import Summits.KontsevichZagierPeriods.KontsevichZagierPeriods.Theses.FurushoPentagon
import Literature.NumberTheory.Transcendental.KZProductIdeal

/-!
# Sketch — crux ReducedPeriodRing (stmt-KontsevichZagierPeriods-3929), ideator 3, round 1

First-lemma signatures for the two crux idea cards
* `cartier-at-the-torsor-nilpotents-are-pi-torsion` (Card A)
* `tate-coefficient-regular-effective-monoid` (Card B)
All statements are over existing declarations; the algebraic skeletons are proved (they are the
composition steps a crux-plan skeleton would kernel-check); the content lives in the hypotheses.
-/

namespace Summit.KontsevichZagierPeriods.KontsevichZagierPeriods.Cruxes.ReducedPeriodRing.Sketch

open Literature.NumberTheory.Transcendental

/-- Card A, the new intermediate statement: nilpotents of the formal period ring
`P = FormalRep ⧸ relations` are `[π]`-power torsion (left-nested products, as in `KZ.PiLocalKernel`). -/
def NilIsPiTorsion : Prop :=
  ∀ c : KZ.FormalRep, c * c ∈ KZ.relations →
    ∃ N : ℕ, (fun d => KZ.of KZ.piRep * d)^[N] c ∈ KZ.relations

/-- Card A, composition: `NilIsPiTorsion ∧ PiCancellation ⇒ ReducedPeriodRing` (pure algebra). -/
theorem reducedPeriodRing_of_nilIsPiTorsion_of_piCancellation
    (h1 : NilIsPiTorsion) (h2 : KZ.PiCancellation) :
    Summit.KontsevichZagierPeriods.KontsevichZagierPeriods.Theses.FurushoPentagon.ReducedPeriodRing := by
  intro c hc
  obtain ⟨N, hN⟩ := h1 c hc
  induction N with
  | zero => simpa using hN
  | succ n ih =>
    apply ih
    rw [Function.iterate_succ_apply'] at hN
    exact h2 _ hN

/-- Card A, transfer skeleton (the LOCALISED torsor): an additive, multiplicative map `γ` from
`FormalRep` to a REDUCED commutative ring (target: the coordinate ring of the period torsor
`𝒫̃ = 𝒫̃⁺[(2πi)⁻¹]`, reduced by Cartier), killing the four move families, whose kernel is
`[π]`-torsion modulo relations (this is `δ ∘ γ = id` for a section `δ` plus the calibration
`δ(2πi) = 2i[π]`), forces `NilIsPiTorsion`. -/
theorem nilIsPiTorsion_of_localisedTransfer {R : Type*} [CommRing R] [IsReduced R]
    (γ : KZ.FormalRep →+ R) (hrel : ∀ c ∈ KZ.relations, γ c = 0)
    (hmul : ∀ a b : KZ.FormalRep, γ (a * b) = γ a * γ b)
    (hker : ∀ c : KZ.FormalRep, γ c = 0 →
      ∃ N : ℕ, (fun d => KZ.of KZ.piRep * d)^[N] c ∈ KZ.relations) :
    NilIsPiTorsion := by
  intro c hc
  apply hker
  have h0 : γ c * γ c = 0 := by rw [← hmul]; exact hrel _ hc
  exact IsReduced.eq_zero _ ⟨2, by rw [pow_two]; exact h0⟩

/-- Card B, transfer skeleton (the EFFECTIVE monoid): an injective-mod-relations multiplicative
transfer into a REDUCED ring (target: `𝒫̃⁺ ⊗ ℂ ≅ 𝒪(M^eff) ⊗ ℂ`, Nori's effective diagram algebra,
reduced as soon as the Tate coefficient `χ` is a non-zero-divisor) gives the crux outright. -/
theorem reducedPeriodRing_of_effectiveTransfer {R : Type*} [CommRing R] [IsReduced R]
    (γ : KZ.FormalRep →+ R) (hrel : ∀ c ∈ KZ.relations, γ c = 0)
    (hmul : ∀ a b : KZ.FormalRep, γ (a * b) = γ a * γ b)
    (hker : ∀ c : KZ.FormalRep, γ c = 0 → c ∈ KZ.relations) :
    Summit.KontsevichZagierPeriods.KontsevichZagierPeriods.Theses.FurushoPentagon.ReducedPeriodRing := by
  intro c hc
  apply hker
  have h0 : γ c * γ c = 0 := by rw [← hmul]; exact hrel _ hc
  exact IsReduced.eq_zero _ ⟨2, by rw [pow_two]; exact h0⟩

/-- Card B, the same transfer with the Tate coefficient regular in the target gives
`KZ.PiCancellation` (item 0540) as well: both cruxes sit under ONE motivic statement. -/
theorem piCancellation_of_effectiveTransfer {R : Type*} [CommRing R]
    (γ : KZ.FormalRep →+ R) (hrel : ∀ c ∈ KZ.relations, γ c = 0)
    (hmul : ∀ a b : KZ.FormalRep, γ (a * b) = γ a * γ b)
    (hker : ∀ c : KZ.FormalRep, γ c = 0 → c ∈ KZ.relations)
    (hχ : ∀ x : R, γ (KZ.of KZ.piRep) * x = 0 → x = 0) : KZ.PiCancellation := by
  intro c hc
  apply hker
  apply hχ
  rw [← hmul]
  exact hrel _ hc

/-- Card B, the commutative-algebra heart of "χ regular ⇒ M^eff reduced": a ring with a
non-zero-divisor `χ` whose localisation `A[χ⁻¹]` is reduced is reduced (here `A[χ⁻¹] = 𝒪(G_mot)`,
reduced by Cartier). -/
theorem isReduced_of_regular_of_isReduced_away {A : Type*} [CommRing A] (χ : A)
    (hχ : χ ∈ nonZeroDivisors A) [IsReduced (Localization.Away χ)] : IsReduced A := by
  have hinj : Function.Injective (algebraMap A (Localization.Away χ)) :=
    IsLocalization.injective (Localization.Away χ)
      (Submonoid.powers_le.mpr hχ)
  exact isReduced_of_injective (algebraMap A (Localization.Away χ)) hinj

end Summit.KontsevichZagierPeriods.KontsevichZagierPeriods.Cruxes.ReducedPeriodRing.Sketch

Your assignment:
State the number of lines in the preceding data that contain the word "Type", and nothing besides.

Task solution:
4